- _HOW TO COMPLETE THIS TASK_: The data below holds a line containing "theorem sahiE3_openEdges_nonneg_of_isBoxTP2_set (μ" and a line containing "exact ⟨fun h"; please quote exactly those two lines and every line between them, and nothing else.

Stored dataset items:
import Summits.CriticalPhenomena.PercolationContinuityZ3.Theorems.SahiRandomClusterLimits
import Summits.CriticalPhenomena.PercolationContinuityZ3.Theorems.SahiIsingTwoFreeSlots

/-!
# Sahi's Theorem 2 with two free NON-LOCAL slots for box-TP₂ laws of random SETS; the limit random-cluster measures
# `φ^b_{p,q}` of `ℤ^d`: `E_n({F_1 open},…,{F_{n−2} open}, f, g) ≥ 0` UNCONDITIONALLY for arbitrary measurable
# increasing `f, g`

Support file of the Sahi cell (`prim-sahi`, typer seat, generation 16; `--supports stmt-CriticalPhenomena-4575`).
Theorems only (no definitions, no named facts, no sorries).  Transport of generation 15's
`msahiE_nonneg_offTwo_of_isBoxTP2` (box-TP₂ probability measures on `{−1,+1}^ι`, `ι` countably infinite: `E_n ≥ 0`
when at most two slots are arbitrary bounded measurable nonnegative increasing functionals and the others are
indicators of all-plus cylinders) along the measurable order isomorphism `Set ι ≃o {−1,+1}^ι`:

* `isBoxTP2_map_orderIso` — box-TP₂ is transported along measurable order isomorphisms (plumbing);
* **`msahiE_nonneg_openEdges_offTwo_of_isBoxTP2_set`** — for a box-TP₂ probability measure on `Set ι` (`ι` countably
  infinite; boxes `{x | a ⊆ x ⊆ b}`) and every `n`: **`0 ≤ E_n(f_0,…,f_{n−1})` whenever at most two slots are
  arbitrary bounded measurable nonnegative `⊆`-monotone functionals and every other slot is the indicator
  `1_{F_i ⊆ ω}` of "all elements of the finite set `F_i` are present"** (Sahi 2008 Thm. 2 / Blinovsky's cumulations,
  two free slots, no locality); `sahiE3_openEdges_nonneg_of_isBoxTP2_set` — `n = 3` displayed:
  `0 ≤ 2μ(O_F ∩ B ∩ C) + μ(O_F)μ(B)μ(C) − μ(O_F)μ(B ∩ C) − μ(B)μ(O_F ∩ C) − μ(C)μ(O_F ∩ B)` for ARBITRARY measurable
  increasing events `B, C`.
* THE LIMIT RANDOM-CLUSTER MEASURES (`IsRandomClusterLimit d b p q P`, `0 ≤ p ≤ 1`, `q ≥ 1`, generation 16's
  `isRandomClusterLimit_isBoxTP2`): **`isRandomClusterLimit_msahiE_nonneg_openEdges_offTwo`**,
  **`isRandomClusterLimit_sahiE3_openEdges_nonneg`** — e.g. `0 ≤ E_3({F open}, {x ↔ ∞}, {y ↔ ∞})` under `φ^b_{p,q}`
  (`isRandomClusterLimit_sahiE3_openEdges_percolatesAt`), UNCONDITIONALLY (no `C_n`), in infinite volume, for
  non-local events — the infinite-volume FK version of generation 9's finite-volume `rcMeasure_sahiE3_openEdges_nonneg`.

No sorries, no new axioms.
-/

noncomputable section

namespace Summit.CriticalPhenomena.PercolationContinuityZ3.Theorems.SahiBoxTP2

open MeasureTheory Set Filter Topology Function Literature.Combinatorics.Sahi2008
open Literature.Probability.LatticeModels Literature.Probability.Percolation
open scoped ENNReal

/-! ### Transport of box-TP₂ and of `E_n` along `Set ι ≃o {−1,+1}^ι` -/

section Transport

variable {ι : Type*}

/-- **Box-TP₂ is transported along measurable order isomorphisms.** [this work] -/
theorem isBoxTP2_map_orderIso {X Y : Type*} [Lattice X] [Lattice Y] [MeasurableSpace X] [MeasurableSpace Y]
    (Φ : X ≃o Y) (hΦ : Measurable Φ) (hIcc : ∀ a b : Y, MeasurableSet (Icc a b)) {μ : Measure X}
    (h : IsBoxTP2 μ) : IsBoxTP2 (μ.map Φ) := by
  intro a b a' b'
  simp only [Measure.map_apply hΦ (hIcc _ _), OrderIso.preimage_Icc, OrderIso.map_inf, OrderIso.map_sup]
  exact h _ _ _ _

variable [Countable ι] [Infinite ι]

/-- **Sahi's Theorem 2 with two free non-local slots for box-TP₂ laws of random sets** (`ι` countably infinite):
`0 ≤ E_n(f_0,…,f_{n−1})` whenever at most two slots are arbitrary bounded measurable nonnegative `⊆`-monotone
functionals and every other slot is an indicator `1_{F_i ⊆ ω}` (`F_i` finite). [this work] -/
theorem msahiE_nonneg_openEdges_offTwo_of_isBoxTP2_set (μ : Measure (Set ι)) [IsProbabilityMeasure μ]
    (hμ : IsBoxTP2 μ) {n : ℕ} (f : Fin n → Set ι → ℝ) (I : Finset (Fin n)) (hI : I.card ≤ 2)
    (hfm : ∀ i ∈ I, Measurable (f i)) (hf0 : ∀ i ∈ I, ∀ ω, 0 ≤ f i ω) {B : ℝ} (hfB : ∀ i ∈ I, ∀ ω, f i ω ≤ B)
    (hmono : ∀ i ∈ I, Monotone (f i)) (F : Fin n → Finset ι)
    (hcum : ∀ i, i ∉ I → f i = {ω : Set ι | ↑(F i) ⊆ ω}.indicator 1) : 0 ≤ msahiE μ n f := by
  classical
  -- the measurable order isomorphism `Set ι ≃o (ι → ℤˣ)`
  set M : (ι → ℤˣ) ≃ᵐ (ι → Bool) := MeasurableEquiv.piCongrRight fun _ : ι => unitsIntEquivBool with hM
  set Ψ : (ι → Bool) ≃o (ι → ℤˣ) :=
    M.symm.toEquiv.toOrderIso (fun x y hxy => piCongrRight_unitsIntEquivBool_symm_mono hxy)
      (fun x y hxy => piCongrRight_unitsIntEquivBool_mono hxy) with hΨ
  set Φ : Set ι ≃o (ι → ℤˣ) := (setBoolIso (ι := ι)).trans Ψ with hΦ
  have hΦm : Measurable Φ := by
    change Measurable (fun x => M.symm (setBoolIso x))
    exact M.symm.measurable.comp measurable_setBoolIso
  have hΦsm : Measurable Φ.symm := by
    change Measurable (fun u => (setBoolIso (ι := ι)).symm (M u))
    exact measurable_setBoolIso_symm.comp M.measurable
  have hΦe : MeasurableEmbedding Φ.symm :=
    { injective := Φ.symm.injective
      measurable := hΦsm
      measurableSet_image' := fun s hs => by
        rw [OrderIso.image_eq_preimage_symm, OrderIso.symm_symm]
        exact hΦm hs }
  haveI : IsProbabilityMeasure (μ.map Φ) := Measure.isProbabilityMeasure_map hΦm.aemeasurable
  have hpres : MeasurePreserving Φ.symm (μ.map Φ) μ := by
    refine ⟨hΦsm, ?_⟩
    rw [Measure.map_map hΦsm hΦm]
    have : (Φ.symm ∘ Φ : Set ι → Set ι) = id := funext fun x => Φ.symm_apply_apply x
    rw [this, Measure.map_id]
  have hbox : IsBoxTP2 (μ.map Φ) := isBoxTP2_map_orderIso Φ hΦm measurableSet_Icc_spinConfig hμ
  rw [← msahiE_comp_measurePreserving hpres hΦe n f]
  -- the transported slots
  have hsymm : ∀ (σ : ι → ℤˣ) (v : ι), v ∈ Φ.symm σ ↔ σ v = 1 := fun σ v => by
    change v ∈ (setBoolIso (ι := ι)).symm (M σ) ↔ σ v = 1
    rw [setBoolIso_symm_apply, mem_setOf_eq]
    change decide (σ v = 1) = true ↔ σ v = 1
    exact decide_eq_true_iff
  refine msahiE_nonneg_offTwo_of_isBoxTP2 (μ.map Φ) hbox (fun i => f i ∘ Φ.symm) I hI
    (fun i hi => (hfm i hi).comp hΦsm) (fun i hi σ => hf0 i hi _) (fun i hi σ => hfB i hi _)
    (fun i hi σ τ hστ => hmono i hi (Φ.symm.monotone hστ)) F fun i hi => ?_
  rw [hcum i hi]
  funext σ
  simp only [Function.comp_apply, Set.indicator_apply, mem_setOf_eq, Pi.one_apply]
  have e : (↑(F i) ⊆ Φ.symm σ) ↔ ∀ v ∈ F i, σ v = 1 :=
    ⟨fun h v hv => (hsymm σ v).1 (h (Finset.mem_coe.2 hv)), fun h v hv => (hsymm σ v).2 (h v (Finset.mem_coe.1 hv))⟩
  simp only [e]

/-- **`n = 3` displayed**: for a box-TP₂ probability measure on `Set ι`, a finite `F` and ARBITRARY measurable
`⊆`-increasing events `B, C`:
`0 ≤ 2μ(O_F ∩ B ∩ C) + μ(O_F)μ(B)μ(C) − μ(O_F)μ(B ∩ C) − μ(B)μ(O_F ∩ C) − μ(C)μ(O_F ∩ B)`, `O_F = {F ⊆ ω}`.
[this work] -/
theorem sahiE3_openEdges_nonneg_of_isBoxTP2_set (μ : Measure (Set ι)) [IsProbabilityMeasure μ] (hμ : IsBoxTP2 μ)
    (F : Finset ι) {B C : Set (Set ι)} (hBm : MeasurableSet B) (hB : IsUpperSet B) (hCm : MeasurableSet C)
    (hC : IsUpperSet C) : 0 ≤ sahiE3 μ {ω : Set ι | ↑F ⊆ ω} B C := by
  have hOm : MeasurableSet {ω : Set ι | ↑F ⊆ ω} := by
    have e : {ω : Set ι | ↑F ⊆ ω} = ⋂ i ∈ F, {ω : Set ι | i ∈ ω} := by
      ext ω
      simp only [mem_setOf_eq, mem_iInter]
      exact ⟨fun h i hi => h (Finset.mem_coe.2 hi), fun h i hi => h i (Finset.mem_coe.1 hi)⟩
    rw [e]
    exact MeasurableSet.biInter (Finset.countable_toSet F) fun i _ => measurableSet_mem i
  rw [← msahiE_three_indicator _ hOm hBm hCm]
  have hind : ∀ {S : Set (Set ι)} (ω : Set ι), 0 ≤ S.indicator (1 : Set ι → ℝ) ω ∧
      S.indicator (1 : Set ι → ℝ) ω ≤ 1 := fun {S} ω => by
    by_cases h : ω ∈ S
    · simp [Set.indicator_of_mem h]
    · simp [Set.indicator_of_notMem h]
  refine msahiE_nonneg_openEdges_offTwo_of_isBoxTP2_set μ hμ _ {1, 2} (by decide) ?_ ?_ (B := 1) ?_ ?_
    ![F, ∅, ∅] ?_
  · intro i hi
    fin_cases hi
    · exact measurable_const.indicator hBm
    · exact measurable_const.indicator hCm
  · intro i hi ω
    fin_cases hi
    · exact (hind ω).1
    · exact (hind ω).1
  · intro i hi ω
    fin_cases hi
    · exact (hind ω).2
    · exact (hind ω).2
  · intro i hi
    fin_cases hi
    · exact (indicator_one_props hB hBm).1
    · exact (indicator_one_props hC hCm).1
  · intro i hi
    fin_cases i
    · rfl
    · exact absurd (by decide) hi
    · exact absurd (by decide) hi

end Transport

/-! ### The limit random-cluster measures of `ℤ^d` -/

section Limit

variable {d : ℕ} {b : RCBoundary} {p q : ℝ} {P : Measure (BondConfig (Site d))}

/-- **Sahi's Theorem 2 with two free non-local slots for `φ^b_{p,q}`, UNCONDITIONALLY**: `0 ≤ E_n(f_0,…,f_{n−1})`
whenever at most two slots are arbitrary bounded measurable nonnegative increasing functionals of the infinite bond
configuration and the others are indicators `1_{F_i open}`. [this work] -/
theorem isRandomClusterLimit_msahiE_nonneg_openEdges_offTwo (hP : IsRandomClusterLimit d b p q P)
    (hp : p ∈ Set.Icc (0 : ℝ) 1) (hq : 1 ≤ q) (e : Sym2 (Site d) ≃ ℕ) {n : ℕ}
    (f : Fin n → BondConfig (Site d) → ℝ) (I : Finset (Fin n)) (hI : I.card ≤ 2) (hfm : ∀ i ∈ I, Measurable (f i))
    (hf0 : ∀ i ∈ I, ∀ ω, 0 ≤ f i ω) {B : ℝ} (hfB : ∀ i ∈ I, ∀ ω, f i ω ≤ B) (hmono : ∀ i ∈ I, Monotone (f i))
    (F : Fin n → Finset (Sym2 (Site d))) (hcum : ∀ i, i ∉ I → f i = {ω : BondConfig (Site d) | ↑(F i) ⊆ ω}.indicator 1) :
    0 ≤ msahiE P n f := by
  haveI := hP.isProbabilityMeasure
  haveI : Infinite (Sym2 (Site d)) := Infinite.of_injective e.symm e.symm.injective
  exact msahiE_nonneg_openEdges_offTwo_of_isBoxTP2_set P (isRandomClusterLimit_isBoxTP2 hP hp hq e) f I hI hfm hf0
    hfB hmono F hcum

/-- **`0 ≤ E_3({F open}, B, C)` under `φ^b_{p,q}` for ARBITRARY measurable increasing events `B, C`** of the infinite
configuration. [this work] -/
theorem isRandomClusterLimit_sahiE3_openEdges_nonneg (hP : IsRandomClusterLimit d b p q P) (hp : p ∈ Set.Icc (0 : ℝ) 1)
    (hq : 1 ≤ q) (e : Sym2 (Site d) ≃ ℕ) (F : Finset (Sym2 (Site d))) {B C : Set (BondConfig (Site d))}
    (hBm : MeasurableSet B) (hB : IsUpperSet B) (hCm : MeasurableSet C) (hC : IsUpperSet C) :
    0 ≤ sahiE3 P {ω : BondConfig (Site d) | ↑F ⊆ ω} B C := by
  haveI := hP.isProbabilityMeasure
  haveI : Infinite (Sym2 (Site d)) := Infinite.of_injective e.symm e.symm.injective
  exact sahiE3_openEdges_nonneg_of_isBoxTP2_set P (isRandomClusterLimit_isBoxTP2 hP hp hq e) F hBm hB hCm hC

/-- **`0 ≤ E_3({F open}, {x ↔ ∞}, {y ↔ ∞})` under `φ^b_{p,q}`** — two non-local percolation events. [this work] -/
theorem isRandomClusterLimit_sahiE3_openEdges_percolatesAt (hP : IsRandomClusterLimit d b p q P)
    (hp : p ∈ Set.Icc (0 : ℝ) 1) (hq : 1 ≤ q) (e : Sym2 (Site d) ≃ ℕ) (F : Finset (Sym2 (Site d))) (x y : Site d) :
    0 ≤ sahiE3 P {ω : BondConfig (Site d) | ↑F ⊆ ω} (percolatesAt x) (percolatesAt y) :=
  isRandomClusterLimit_sahiE3_openEdges_nonneg hP hp hq e F (measurableSet_percolatesAt_holds x)
    (isUpperSet_percolatesAt x) (measurableSet_percolatesAt_holds y) (isUpperSet_percolatesAt y)

end Limit

end Summit.CriticalPhenomena.PercolationContinuityZ3.Theorems.SahiBoxTP2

- _PROBLEM SOLUTION_:
theorem sahiE3_openEdges_nonneg_of_isBoxTP2_set (μ : Measure (Set ι)) [IsProbabilityMeasure μ] (hμ : IsBoxTP2 μ)
    (F : Finset ι) {B C : Set (Set ι)} (hBm : MeasurableSet B) (hB : IsUpperSet B) (hCm : MeasurableSet C)
    (hC : IsUpperSet C) : 0 ≤ sahiE3 μ {ω : Set ι | ↑F ⊆ ω} B C := by
  have hOm : MeasurableSet {ω : Set ι | ↑F ⊆ ω} := by
    have e : {ω : Set ι | ↑F ⊆ ω} = ⋂ i ∈ F, {ω : Set ι | i ∈ ω} := by
      ext ω
      simp only [mem_setOf_eq, mem_iInter]
      exact ⟨fun h i hi => h (Finset.mem_coe.2 hi), fun h i hi => h i (Finset.mem_coe.1 hi)⟩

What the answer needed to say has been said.